Stressed man presses glass of liquor to his foreheadEditor’s Note: The following article was written solely by the authors listed above. The views and opinions expressed here are not necessarily those of GoodTherapy.org. Questions and concerns regarding the article’s content can be directed to the authors or posted as a comment below. 

Last month, we wrote The Myths of Powerlessness and Disease, and this is a follow-up, offering two more myths that 12-step programs don’t want you to know. We believe that AA/12-step based programs, which make up 98% of U.S. treatment programs, are based on premises that both research and experience indicate are not only unfounded, but actually prevent you from getting over your problems and leave you with less than a 5% chance of recovery over five years.

Myth #3: A Person with Addiction Must Hit Bottom

The idea that you must “hit bottom” is a very destructive myth. Why would you wait until after you’ve lost you’ve everything to seek help? At that point, why would you bother to sober up?

Suppose for a moment that alcohol abuse actually were a disease. Then we’d be interested in prevention, regular checkups, early detection. Wait a minute—early detection? What happened to “hitting bottom?”

That’s the problem. With actual illnesses, we don’t wait until the patient is nearly dead before beginning treatment. Treatment is begun, good follow-up procedures maintain progress, and changes in the patient’s life are instituted that will sustain the recovery. That’s an effective model.

It shouldn’t be surprising that this same process works well for diverting a client from alcohol abuse and dependence. The trouble is people have been discouraged—by mythology, stigma, and “lifelong recovery”—from getting help in the early stages when complete remission is possible, likely, and relatively straightforward.

How did that happen?

AA/12-step based programs make a common mistake—they generalize from themselves. And generalizing from a tiny number of terminal alcoholics to drinkers in general, simply doesn’t work. Not that it worked all that well for the AA originals either.

If you are thinking you could use a little help, don’t be lulled by thoughts like: “I’m not that bad off,” and “I don’t drink as much as Larry,” and other rationalizations. You don’t need to “hit bottom,” whatever that may mean to you. Get effective help early.

But be equally careful not to be sucked into the treatment industry, labeled a powerless, diseased alcoholic, and sentenced to a lifetime of recovery and senseless meetings that only reinforce drinking even more.
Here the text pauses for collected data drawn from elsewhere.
import Literature.AlgebraicGeometry.Modules.ModuleCechPrune
import Literature.AlgebraicGeometry.Motives.CartierDivisorSectionsOnCoherent
import Literature.AlgebraicGeometry.Motives.CartierDivisorLineBundleSectionsOn
import HarnessLib

/-!
# The module Čech complex of `𝒪_Y(D)` read in the function field: `Č•(𝓦, 𝒪_Y(D)) ≅ Č•(t ↦ Γ(W_t, 𝒪_Y(D)) ⊆ K(Y))`
# (Görtz–Wedhorn I (11.9); the bridge between the module model and the function-field model)

On an INTEGRAL scheme `Y` with base ring `ρ : A → Γ(Y, 𝒪_Y)` (so `K(Y)` is an `A`-algebra through the
generic stalk, `Modules.ratFnAlgebra`), a Cartier divisor `D` and a finite family of NON-EMPTY opens
`𝓦 = (W_i)_i`, the sections `Γ(W_t, 𝒪_Y(D))` of the line bundle `𝒪_Y(D) = lineBundle D.toUnitCocycle` are read
inside `K(Y)` as the `A`-submodules `D.sectionsOn W_t` (★ `Motives/CartierDivisorSectionsOnCoherent`,
`Modules.sectionsOnFamily`, monotone in `t`), termwise by the `A`-linear isomorphisms
`Γ(W_s, 𝒪_Y(D)) ≃ₗ[A] D.sectionsOn W_s` of ★ `Motives/CartierDivisorLineBundleSectionsOn`
(`CartierDivisor.lineBundleSectionsOnEquiv`; here `Modules.lineBundleSecModEquiv`), compatibly with
restriction ↦ inclusion. Hence (`Algebra/Homology/OrderedCechSystemMap`: `OrderedCech.sysComplexIsoNE`,
`OrderedCech.sysComplexIsoComplex`) the MODULE Čech complex of `Modules/ModuleCechComplex` is isomorphic over
`A` to the ordered Čech complex `OrderedCech.complex` of the function-field family — the statement
`Modules.LineBundleCechBridge` (a `Prop`, the typed interface of the M13 node (BR-1)) and its proof
**`Modules.lineBundleCechBridge_holds`**. This is how the finiteness of the coherent rank-one dévissage
(`Motives/CechCoherentDevissage`, function-field model) is transported to line bundles on possibly
non-affine integral strata (`Modules/ModuleCechStratumFinite`). Everything is proved; no named facts.
Mathlib searched (pin): `Scheme.functionField`, `Presheaf.germ`, `RingHom.toAlgebra` (used); Mathlib has no
`𝒪_Y(D)` for Cartier divisors. Cell `hodgecm-mathlib`, M13 node N1 (1a-γ)/(BR-1) (B-p10 (g8) over B-typ02
(g10) p716532 and B-p04 p716066; cut/couriered by B-p15 (g8) per B-plan1 R140/R142); generic, books 0.

## References

* U. Görtz, T. Wedhorn, *Algebraic Geometry I: Schemes*, 2nd ed. (2020), Section (11.9) (Cartier divisors
  and the line bundle `𝒪_X(D)`), (11.13). [GortzWedhorn2020]
* U. Görtz, T. Wedhorn, *Algebraic Geometry II: Cohomology of Schemes* (2023),
  doi:10.1007/978-3-658-43031-3: Def. 21.68 (p. 180). [GortzWedhorn2023]
* D. Mumford, *Abelian Varieties*, TIFR Studies in Mathematics 5 (1970), §5. [MumfordAV1970]
-/

universe u

open CategoryTheory CategoryTheory.Limits AlgebraicGeometry TopologicalSpace Opposite MonoidalCategory
open CartesianMonoidalCategory TensorProduct
open Literature.AlgebraicGeometry.Motives Literature.Algebra.Homology

set_option backward.isDefEq.respectTransparency false

noncomputable section

namespace Literature.AlgebraicGeometry.Modules

/-! ### The function-field reading of the sections of `𝒪_Y(D)` (typed input, node (BR-1)) -/

section Bridge

variable {Y : Scheme.{u}} [IsIntegral Y] {A : Type u} [CommRing A] (ρ : A →+* Γ(Y, ⊤))

/-- The `A`-algebra structure on `K(Y)` through `ρ` and the generic stalk (the `AlgCompat` structure of
`Motives/CechCoherentDevissage`). [folklore] [cite: GortzWedhorn2020, Section (11.9)] -/
@[reducible] def ratFnAlgebra : Algebra A Y.functionField :=
  ((Y.presheaf.germ ⊤ (genericPoint Y) trivial).hom.comp ρ).toAlgebra

/-- Scalars are regular everywhere. [folklore] [cite: GortzWedhorn2020, Section (11.9)] -/
theorem isRegularAt_ratFnAlgebra (a : A) (y : Y) :
    letI := ratFnAlgebra ρ
    RatFn.IsRegularAt y (algebraMap A Y.functionField a) := by
  letI := ratFnAlgebra ρ
  exact RatFn.isRegularAt_ofSection (U := ⊤) (x := y) trivial (ρ a)

variable {ι : Type} (𝓦 : ι → Y.Opens) (D : CartierDivisor Y)

/-- The coherent rank-one family `t ↦ Γ(V_t, 𝒪_Y(D)) ⊆ K(Y)` of `A`-submodules. [cite: GortzWedhorn2020, Section (11.9)] -/
def sectionsOnFamily : Finset ι → (letI := ratFnAlgebra ρ; Submodule A Y.functionField) :=
  letI := ratFnAlgebra ρ
  fun t => D.sectionsOn (cechOpen 𝓦 t) fun a y _ => isRegularAt_ratFnAlgebra ρ a y

/-- The family is monotone (restriction is inclusion). [folklore] [cite: GortzWedhorn2020, Section (11.9)] -/
theorem sectionsOnFamily_mono : letI := ratFnAlgebra ρ; Monotone (sectionsOnFamily ρ 𝓦 D) := by
  letI := ratFnAlgebra ρ
  exact fun _ _ h => CartierDivisor.sectionsOn_mono (cechOpen_anti 𝓦 h) _ _

/-- **TYPED INPUT (node (BR-1), B-typ02 (g10)): the module Čech complex of `𝒪_Y(D) = lineBundle D.toUnitCocycle`
on a cover by non-empty opens is isomorphic, over `A`, to the ordered Čech complex of the family
`t ↦ Γ(V_t, 𝒪_Y(D)) ⊆ K(Y)`** (sections of `lineBundle D.toUnitCocycle` read in `K(Y)` through the charts,
Görtz–Wedhorn I (11.9)). A `Prop`, never asserted. [cite: GortzWedhorn2020, Section (11.9)] -/
abbrev LineBundleCechBridge : Prop :=
  ∀ (Y : Scheme.{u}) [IsIntegral Y] (A : Type u) [CommRing A] (ρ : A →+* Γ(Y, ⊤)) (ι : Type) [LinearOrder ι]
    (𝓦 : ι → Y.Opens) (_ : ∀ i, ((𝓦 i : Set Y)).Nonempty) (D : CartierDivisor Y),
    letI := ratFnAlgebra ρ
    Nonempty (cechComplex 𝓦 (lineBundle D.toUnitCocycle) ρ ≅
      OrderedCech.complex (sectionsOnFamily ρ 𝓦 D) (sectionsOnFamily_mono ρ 𝓦 D))

end Bridge


/-! ### Discharge of the bridge from ★ `CartierDivisor.lineBundleSectionsOnEquiv` (node (BR-1), B-typ02 p716532) -/

section BridgeHolds

variable {Y : Scheme.{u}} [IsIntegral Y] {A : Type u} [CommRing A] (ρ : A →+* Γ(Y, ⊤))
  {ι : Type} [LinearOrder ι] (𝓦 : ι → Y.Opens) (hne : ∀ i, ((𝓦 i : Set Y)).Nonempty) (D : CartierDivisor Y)

/-- The termwise `A`-linear isomorphism `Γ(V_s, 𝒪_Y(D)) ≃ₗ[A] D.sectionsOn V_s` (★ `lineBundleSectionsOnEquiv`
with its `A`-linearity `lineBundleSectionsOnEquiv_algebraMap_smul`). [cite: GortzWedhorn2020, Section (11.9)] -/
def lineBundleSecModEquiv (s : Finset ι) :
    letI := ratFnAlgebra ρ
    SecMod (lineBundle D.toUnitCocycle) ρ (cechOpen 𝓦 s) ≃ₗ[A] sectionsOnFamily ρ 𝓦 D s :=
  letI := ratFnAlgebra ρ
  letI : Algebra A Γ(Y, cechOpen 𝓦 s) := (toSections ρ (cechOpen 𝓦 s)).toAlgebra
  { (D.lineBundleSectionsOnEquiv (genericPoint_mem_cechOpen 𝓦 hne s)
      (fun a y _ => isRegularAt_ratFnAlgebra ρ a y)) with
    map_smul' := fun a x => by
      have hσ : ∀ a, RatFn.ofSection (genericPoint_mem_cechOpen 𝓦 hne s) (algebraMap A Γ(Y, cechOpen 𝓦 s) a) =
          algebraMap A Y.functionField a := fun a =>
        RatFn.ofSection_map (homOfLE le_top) (genericPoint_mem_cechOpen 𝓦 hne s) (ρ a)
      exact D.lineBundleSectionsOnEquiv_algebraMap_smul (genericPoint_mem_cechOpen 𝓦 hne s) _ hσ a (SecMod.val x) }

omit [LinearOrder ι] in
/-- The termwise isomorphism read in `K(Y)`. [folklore] [cite: GortzWedhorn2020, Section (11.9)] -/
theorem coe_lineBundleSecModEquiv (s : Finset ι) (x : SecMod (lineBundle D.toUnitCocycle) ρ (cechOpen 𝓦 s)) :
    letI := ratFnAlgebra ρ
    ((lineBundleSecModEquiv ρ 𝓦 hne D s x : sectionsOnFamily ρ 𝓦 D s) : Y.functionField) =
      D.lineBundleRatFn (genericPoint_mem_cechOpen 𝓦 hne s) (SecMod.val x) := rfl

/-- **The bridge holds**: `Č•(𝓦, 𝒪_Y(D))` (module model) `≅ Č•(t ↦ Γ(V_t, 𝒪_Y(D)) ⊆ K(Y))` (function-field model),
by F1 `sysComplexIsoNE` on ★ `lineBundleSectionsOnEquiv` (restriction ↦ inclusion: ★ `coe_lineBundleSectionsOnEquiv_map`)
followed by F1 `sysComplexIsoComplex`. [cite: GortzWedhorn2020, Section (11.9)] -/
theorem lineBundleCechBridge_holds : LineBundleCechBridge.{u} := by
  intro Y _ A _ ρ ι _ 𝓦 hne D
  letI := ratFnAlgebra ρ
  refine ⟨OrderedCech.sysComplexIsoNE (M' := OrderedCech.subfamilyFunctor (sectionsOnFamily ρ 𝓦 D)
      (sectionsOnFamily_mono ρ 𝓦 D)) (fun s _ => lineBundleSecModEquiv ρ 𝓦 hne D s) ?_ ≪≫
    OrderedCech.sysComplexIsoComplex _ _⟩
  intro s t hs ht h x
  apply Subtype.ext
  change ((lineBundleSecModEquiv ρ 𝓦 hne D t (SecMod.res _ ρ (cechOpen_anti 𝓦 h) x) : sectionsOnFamily ρ 𝓦 D t) :
      Y.functionField) = ((lineBundleSecModEquiv ρ 𝓦 hne D s x : sectionsOnFamily ρ 𝓦 D s) : Y.functionField)
  rw [coe_lineBundleSecModEquiv, coe_lineBundleSecModEquiv, SecMod.val_res]
  exact D.lineBundleRatFn_map (homOfLE (cechOpen_anti 𝓦 h)) (genericPoint_mem_cechOpen 𝓦 hne t) (SecMod.val x)

end BridgeHolds

end Literature.AlgebraicGeometry.Modules

end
Yes, options do exist. Look for programs and counselors who offer real research-based solutions.

Myth #4: Residential Treatment Is Always Necessary

Now for the most expensive and least effective myth of all: “You need 30, 60, or 90 days of residential treatment!”

If you’ve been looking at treatment programs, you’ve probably found that they want you to spend a minimum of 30 days with them and that most are now pushing for 90 days. Why? Mostly because programs have found it easier to scare people into staying longer than they have to attract new clients. With a less than 5% success rate, that’s hardly surprising.
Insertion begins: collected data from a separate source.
/-- **The forest-chart identity**: the order-polytope integrand pulled back along `Ψ` times the
Jacobian is the left Landen integrand,
`ω_{0^m1}(Ψ(x)₀, …, Ψ(x)_m)/(1 − x₀x_{m+1}) · |J_Ψ(x)| = v / ((1 − y v)(1 − v r))`.
[cite: KanekoYamamoto2018, Thm 4.1] -/
theorem forest_identity {x : Fin (m + 2) → ℝ} (hx : x ∈ cube (m + 2)) :
    landenLeft m x = wordFun (bword (m + 1) [m + 1]) 1 (Fin.init fun i => ∏ j ∈ S i, x j) /
      (1 - ∏ j ∈ S (Fin.last (m + 1)), x j) * |∏ i, ∏ k ∈ (S i).erase i, x k| := by
  have hx0 : ∀ i, x i ≠ 0 := fun i => (hx i).1.ne'
  have hpos := T_pos hT hx
  -- partial products in dimension `m + 1` (the chain alone)
  set T' : ℕ → (Fin (m + 1) → ℝ) → ℝ := fun k y => ∏ j : Fin (m + 1), if (j : ℕ) < k then y j else 1
    with hT'def
  have hT' : ∀ k y, T' k y = ∏ j : Fin (m + 1), if (j : ℕ) < k then y j else 1 := fun _ _ => rfl
  have hinit : ∀ k, k ≤ m + 1 → T' k (Fin.init x) = T k x := fun k hk => by
    rw [hT', hT, Fin.prod_univ_castSucc fun j : Fin (m + 2) => if (j : ℕ) < k then x j else 1,
      Fin.val_last, if_neg (not_lt.2 hk), mul_one]
    rfl
  have hW : wordFun (bword (m + 1) [m + 1]) 1 (Fin.init fun i => ∏ j ∈ S i, x j) *
      ∏ j : Fin (m + 1), T j x = 1 / (1 - T (m + 1) x) := by
    have h1 : (Fin.init fun i => ∏ j ∈ S i, x j) = cubicalMap (m + 1) (Fin.init x) := by
      funext j
      show ∏ i ∈ S j.castSucc, x i = _
      rw [C_castSucc hT hS, cubicalMap_eq_T hT', hinit _ (by omega)]
    have h2 : ∏ j : Fin (m + 1), T j x = ∏ j : Fin (m + 1), Fin.init x j ^ (m + 1 - 1 - (j : ℕ)) := by
      rw [prod_pow_eq_prod_T hT']
      exact Finset.prod_congr rfl fun j _ => (hinit _ (by omega)).symm
    rw [h1, h2]
    show cubicalFun (bword (m + 1) [m + 1]) 1 (Fin.init x) = _
    rw [cubicalFun_one_eq hT' [m + 1] (by simp) rfl (Fin.init x) fun i => hx0 _]
    simp only [Finset.univ_unique, Fin.default_eq_zero, Fin.isValue, Finset.prod_singleton,
      Fin.val_zero, List.take_zero, List.sum_nil, List.take_succ_cons, List.take_nil, List.sum_cons,
      add_zero, List.length_singleton, partialProd_zero T' hT']
    rw [hinit _ le_rfl]
  have hJ : |∏ i, ∏ k ∈ (S i).erase i, x k| = (∏ j : Fin (m + 1), T j x) * x 0 := by
    rw [J_eq hT hS, abs_of_pos (mul_pos (Finset.prod_pos fun j _ => hpos _) (hx 0).1)]
  rw [hJ, C_last hS, landenLeft, ← T_chain hT]
  calc x 0 / ((1 - T (m + 1) x) * (1 - x 0 * x (Fin.last (m + 1))))
      = 1 / (1 - T (m + 1) x) * x 0 / (1 - x 0 * x (Fin.last (m + 1))) := by
        rw [one_div_mul_eq_div, div_div]
    _ = (wordFun (bword (m + 1) [m + 1]) 1 (Fin.init fun i => ∏ j ∈ S i, x j) *
          ∏ j : Fin (m + 1), T j x) * x 0 / (1 - x 0 * x (Fin.last (m + 1))) := by rw [hW]
    _ = _ := by ring

end TProdTwo

/-- **Forest transport** (one change-of-variables move, rule 2, along the forest chart
`Ψ(x) = (x₀, x₀x₁, …, x₀⋯x_m, x₀x_{m+1})`, a monomial chart with triangular Jacobian): every
representation `P` of the order-polytope shape is KZ-equivalent to every representation on the
open cube with the left Landen integrand `v/((1 − yv)(1 − vr))`, `y = p₁⋯p_m`, and such a cube
representation exists (absolute integrability transported along `Ψ`).  Registered sub-goal of
`stub_hoffmanDepthOne`. [cite: KontsevichZagier2001, §1.2 rule (2)] -/
theorem _root_.Summit.KontsevichZagierPeriods.MzvKernelInKZ.TwoPosets.stub_hoffmanDepthOneForest : ∀ (m : ℕ) (P : KZ.IntegralRep (m + 2)), P.domain = {w : Fin (m + 2) → ℝ | Fin.init w ∈ simplex (m + 1) ∧ 0 < w (Fin.last (m + 1)) ∧ w (Fin.last (m + 1)) < w 0} → EqOn P.integrand (fun w => wordFun (bword (m + 1) [m + 1]) 1 (Fin.init w) / (1 - w (Fin.last (m + 1)))) P.domain → (∃ L : KZ.IntegralRep (m + 2), L.domain = cube (m + 2) ∧ L.integrand = landenLeft m) ∧ ∀ L : KZ.IntegralRep (m + 2), L.domain = cube (m + 2) → EqOn L.integrand (landenLeft m) (cube (m + 2)) → KZ.Equivalent L P := by
  intro m P hPd hPi
  obtain ⟨T, hT⟩ : ∃ T : ℕ → (Fin (m + 2) → ℝ) → ℝ,
      ∀ k x, T k x = ∏ j : Fin (m + 2), if (j : ℕ) < k then x j else 1 := ⟨_, fun _ _ => rfl⟩
  obtain ⟨S, hS⟩ : ∃ S : Fin (m + 2) → Finset (Fin (m + 2)), ∀ i, S i =
      if i = Fin.last (m + 1) then {0, Fin.last (m + 1)}
      else Finset.univ.filter fun j : Fin (m + 2) => (j : ℕ) ≤ i := ⟨_, fun _ => rfl⟩
  have himage : P.domain = (fun (x : Fin (m + 2) → ℝ) i => ∏ j ∈ S i, x j) '' cube (m + 2) := by
    rw [image_C hT hS]; exact hPd
  have hPi' : EqOn P.integrand (fun w => wordFun (bword (m + 1) [m + 1]) 1 (Fin.init w) /
      (1 - w (Fin.last (m + 1)))) P.domain := hPi
  obtain ⟨hex, heq⟩ := Summit.KontsevichZagierPeriods.FurushoPentagon.HoffmanRelationInKZ.monomialChart_transport
    S (S_le hS) (mem_S hS) (isSemialgebraic_cube (m + 2)) (fun x i => ∏ j ∈ S i, x j)
    (fun _ _ => rfl) (injOn_C hT hS) (landenLeft m)
    (fun w => wordFun (bword (m + 1) [m + 1]) 1 (Fin.init w) / (1 - w (Fin.last (m + 1))))
    fun x hx => forest_identity hT hS hx
  exact ⟨hex P himage hPi', fun L hLd hLi => heq L P hLd hLi himage hPi'⟩

end HoffmanDepthOne

end Summit.KontsevichZagierPeriods.MzvKernelInKZ.TwoPosets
Regardless, even if they were effective, you’d find yourself asking, “Where am I going to find the time or the money to do 30 days of rehab, much less 60 or 90? And do so confidentially?”

Fortunately, you don’t have to. You may need a few days respite and sorting time, but you don’t need to waste your time and money, or suffer the disruption or exposure.
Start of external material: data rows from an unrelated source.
import Literature.Analysis.FluidPDE.DeRosaPerturbation
import Literature.Analysis.FluidPDE.FractionalNSReynoldsInitial
import Literature.Analysis.FluidPDE.FracNSEnergy
import HarnessLib

/-!
# De Rosa's perturbation stage: the new triple solves the fractional NSR system (§5.5) — part 2

L. De Rosa, *Infinitely many Leray–Hopf solutions for the fractional Navier–Stokes equations*,
Comm. PDE 44 (2019) 335–365 = arXiv:1801.10235, §5.5: with the new stress
`R̊_{q+1} = R̊^E_{q+1} + R̊^D_{q+1}` ((5.38)–(5.40)), "due to the dissipative term `(-Δ)^γ` we have
to put also `R̊^D_{q+1}` in the definition of the new Reynolds stress in order to ensure that the
system (NSR) is satisfied at the step `q+1`. Indeed, with this definition one may verify that
`∂ₜv_{q+1} + div(v_{q+1} ⊗ v_{q+1}) + ∇p_{q+1} + ν(-Δ)^γ v_{q+1} = div R̊_{q+1}`, `div v_{q+1} = 0`,
where the new pressure is defined by `p_{q+1} = p̄_q - ∑ᵢ ρ_{q,i} + ρ_q`."

This file PROVES that verification for the honest construction of `OnsagerBDSVPerturbation.lean`
with De Rosa's stress `DeRosa.newStress` (`DeRosaPerturbation.lean`), and discharges part 2 of
`DeRosa.perturbationStage_of_parts`:

* `Torus.IsSmoothSpaceTimeOn.fracLaplacian` — joint smoothness of `t ↦ (-Δ)^γ(u t)` on a convex
  time set with nonempty interior (the tree's `…fracLaplacian_univ`, localised to e.g. `[0,T]`);
* `BDSV.SmoothData.isFracNSReynoldsOn_newTriple` — the (NSR) system for
  `(v̄_q + w_{q+1}, p_{q+1}, R̊^E_{q+1} + R̊^D_{q+1})`: the Euler bookkeeping of BDSV §5.4
  (the computation of `BDSV.SmoothData.momentum_newTriple`: `div ℛF = F`, `div(w ⊗ w) = (w·∇)w`,
  `div(ρ Id) = ∇ρ`, `(∑ᵢηᵢ²)R̊̄_q = R̊̄_q`) plus the two fractional facts
  `(-Δ)^γ(v̄_q + w) = (-Δ)^γ v̄_q + (-Δ)^γ w` and `div R̊^D = ν(-Δ)^γ w` (`ℛ` inverts the divergence on
  mean-free fields, BDSV Prop. 4.1 = `Torus.tensorDivergence_antidivergence`, and `(-Δ)^γ w` has
  zero mean, `Torus.integral_fracLaplacian_eq_zero`);
* `DeRosa.nsrPart_proof` — part 2 for every Mikado datum and all cut-off constants, with
  `α₀ = βb(b-1)` and the threshold of `BDSV.exists_threshold_amp_succ_succ` making `ρ_q > 0`
  (exactly as in `BDSV.newTriple_isEulerReynolds_holds`).

## References

* L. De Rosa, Comm. PDE 44 (2019) 335–365 = arXiv:1801.10235, §5.5 ((5.38)–(5.40), the (NSR)
  system for the new triple and the new pressure). [`Derosa2018`]
* T. Buckmaster, C. De Lellis, L. Székelyhidi Jr., V. Vicol, CPAM 72 (2019) = arXiv:1701.08678,
  §5.4 (5.23)–(5.24), Prop. 4.1. [`BuckmasterEtAl2018`]
-/

open MeasureTheory Set
open scoped NNReal ENNReal ContDiff Matrix Matrix.Norms.Elementwise InnerProductSpace Convolution

noncomputable section

namespace Literature.Analysis.FluidPDE

/-! ## Joint smoothness of `(-Δ)^γ` on general time sets -/

namespace Torus

open FunctionSpaces FunctionSpaces.Torus

variable {d : Type*} [Fintype d] [DecidableEq d]

/-- The elliptic iterate `(1 - (4π²)⁻¹Δ)^m u` of a jointly smooth field is jointly smooth, on any
time set of unique differentiability. [folklore] -/
theorem isSmoothSpaceTimeOn_iterate_of_uniqueDiffOn {S : Set ℝ} (hS : UniqueDiffOn ℝ S)
    {ψ : ℝ → UnitAddTorus d → EuclideanSpace ℝ d} (hψ : Torus.IsSmoothSpaceTimeOn S ψ) (m : ℕ) :
    Torus.IsSmoothSpaceTimeOn S ((fun c : ℝ → UnitAddTorus d → EuclideanSpace ℝ d =>
        fun s x => c s x - (4 * Real.pi ^ 2)⁻¹ • Torus.laplacian (c s) x)^[m] ψ) := by
  induction m generalizing ψ with
  | zero => exact hψ
  | succ m ih =>
    rw [Function.iterate_succ_apply]
    exact ih (hψ.sub ((hψ.laplacian hS).const_smul _))

/-- **Joint space–time smoothness of `(-Δ)^α` on a convex time set with nonempty interior**
(`[0,T]` with `T > 0` in the scheme): for `u` jointly smooth on `S × T^d` and `α ≥ 0`, the field
`t ↦ (-Δ)^α (u t)` is jointly smooth on `S × T^d` (slice-wise `(-Δ)^α = K_α ⋆ (1 - (4π²)⁻¹Δ)^M`,
`Torus.fracLaplacian_eq_convolution`; mollification in space of a jointly smooth field is jointly
smooth, `Torus.IsSmoothSpaceTimeOn.convolution`). [folklore] -/
theorem _root_.Literature.Analysis.FunctionSpaces.Torus.IsSmoothSpaceTimeOn.fracLaplacian
    {θ : ℝ} (hθ : 0 ≤ θ) {S : Set ℝ} (hS : Convex ℝ S) (hSi : (interior S).Nonempty)
    {u : ℝ → UnitAddTorus d → EuclideanSpace ℝ d} (hu : Torus.IsSmoothSpaceTimeOn S u) :
    Torus.IsSmoothSpaceTimeOn S (fun t => fracLaplacian θ (u t)) := by
  have hU : UniqueDiffOn ℝ S := uniqueDiffOn_convex hS hSi
  set M := fracKerOrder θ d with hM_def
  set w : ℝ → UnitAddTorus d → EuclideanSpace ℝ d :=
    (fun c : ℝ → UnitAddTorus d → EuclideanSpace ℝ d =>
      fun s x => c s x - (4 * Real.pi ^ 2)⁻¹ • Torus.laplacian (c s) x)^[M] u with hw
  have h1 : Torus.IsSmoothSpaceTimeOn S (fun t => fracKernel θ ⋆ w t) :=
    (isSmoothSpaceTimeOn_iterate_of_uniqueDiffOn hU hu M).convolution (integrable_fracKernel hθ) hS hSi
  refine ContDiffOn.congr h1 ?_
  rintro ⟨t, y⟩ hz
  have ht : t ∈ S := (mem_prod.1 hz).1
  simp only [stLift_apply]
  rw [fracLaplacian_eq_convolution hθ (hu.isSmooth_slice ht), hw, iterate_spaceTime_slice]
  rfl

end Torus

/-! ## The new triple solves (NSR) -/

namespace BDSV

open FunctionSpaces FunctionSpaces.Torus

/-- The flat three-torus `T³ = (ℝ/ℤ)³`, local notation. -/
local notation "𝕋³" => UnitAddTorus (Fin 3)

/-- Euclidean `ℝ³`, local notation. -/
local notation "ℝ³" => EuclideanSpace ℝ (Fin 3)

variable {P : Params} {S : Setting} {η : ℕ → ℝ → 𝕋³ → ℝ} {D : ℕ → ℝ → 𝕋³ → ℝ³}

namespace SmoothData

variable (h : SmoothData P S η D) (𝔚 : MikadoDatum mikadoRadius)
include h

/-- `t ↦ (-Δ)^γ w_{q+1}(t)` is jointly smooth on `[0,T] × 𝕋³` (`γ ≥ 0`). [folklore] -/
theorem fracLaplacian_perturbation {γ : ℝ} (hγ : 0 ≤ γ) :
    Torus.IsSmoothSpaceTimeOn (Icc 0 S.T)
      (fun t => Torus.fracLaplacian γ (BDSV.perturbation P S 𝔚 η D t)) :=
  (h.perturbation 𝔚).fracLaplacian hγ (convex_Icc 0 S.T)
    (by rw [interior_Icc]; exact nonempty_Ioo.2 h.pos_T)

/-- The dissipative stress `R̊^D_{q+1} = νℛ((-Δ)^γ w_{q+1})` is jointly smooth on `[0,T] × 𝕋³`.
[cite: Derosa2018, §5.5 (5.40)] -/
theorem dissipativeStress {γ : ℝ} (hγ : 0 ≤ γ) (ν : ℝ) :
    Torus.IsSmoothSpaceTimeOn (Icc 0 S.T) (DeRosa.dissipativeStress P γ ν S 𝔚 η D) :=
  ((h.fracLaplacian_perturbation 𝔚 hγ).antidivergence (convex_Icc 0 S.T)
    (by rw [interior_Icc]; exact nonempty_Ioo.2 h.pos_T)).const_smul ν

/-- De Rosa's new stress `R̊^E_{q+1} + R̊^D_{q+1}` is jointly smooth on `[0,T] × 𝕋³`.
[cite: Derosa2018, §5.5 (5.38)] -/
theorem deRosaNewStress {γ : ℝ} (hγ : 0 ≤ γ) (ν : ℝ) :
    Torus.IsSmoothSpaceTimeOn (Icc 0 S.T) (DeRosa.newStress P γ ν S 𝔚 η D) :=
  (h.newStress 𝔚).add (h.dissipativeStress 𝔚 hγ ν)

/-- `div R̊^D_{q+1} = ν(-Δ)^γ w_{q+1}` on `[0,T]` (`γ > 0`): `div(νℛf) = ν div ℛf = ν(f - ⨍f)`
(BDSV Prop. 4.1) and `⨍(-Δ)^γ w = 0`. [cite: Derosa2018, §5.5 (div of the dissipative stress)] -/
theorem tensorDivergence_dissipativeStress {γ : ℝ} (hγ : 0 < γ) (ν : ℝ) {t : ℝ} (ht : t ∈ Icc 0 S.T)
    (x : 𝕋³) :
    Torus.tensorDivergence (DeRosa.dissipativeStress P γ ν S 𝔚 η D t) x =
      ν • Torus.fracLaplacian γ (BDSV.perturbation P S 𝔚 η D t) x := by
  have hwt : IsSmooth (BDSV.perturbation P S 𝔚 η D t) := (h.perturbation 𝔚).isSmooth_slice ht
  have hLt : IsSmooth (Torus.fracLaplacian γ (BDSV.perturbation P S 𝔚 η D t)) :=
    hwt.fracLaplacian hγ.le
  have hA : IsSmooth (Torus.antidivergence (Torus.fracLaplacian γ (BDSV.perturbation P S 𝔚 η D t))) :=
    Torus.isSmooth_antidivergence hLt
  have e1 : Torus.tensorDivergence (DeRosa.dissipativeStress P γ ν S 𝔚 η D t) x =
      ν • Torus.tensorDivergence
        (Torus.antidivergence (Torus.fracLaplacian γ (BDSV.perturbation P S 𝔚 η D t))) x := by
    unfold Torus.tensorDivergence DeRosa.dissipativeStress
    rw [Finset.smul_sum]
    refine Finset.sum_congr rfl fun j _ => ?_
    exact Torus.partialDeriv_const_smul_at (hA.column j).isContDiff_one ν j x
  rw [e1, Torus.tensorDivergence_antidivergence (by simp) hLt, Torus.integral_fracLaplacian_eq_zero hγ hwt,
    sub_zero]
You’ve probably been told that the longer you stayed, the better your chances of success. It’s not true. Unless you buy the creative definitions of “success” 12-step based programs cough up. “Was not noticeably intoxicated while here,” is a common one. Stay three times as long and you’re automatically three times as successful, while you’re there!

Another aspect is their insistence that you fit yourself to “The Program.” Obviously, the more time they have to isolate you and indoctrinate you, the more apt you are to “fit.” This is not so different from military basic training—take a vulnerable person, confine him/her, and mold him/her. We don’t much like that model, especially for smart, creative, mature adults. We think you should develop your life, not convert to someone else’s religion.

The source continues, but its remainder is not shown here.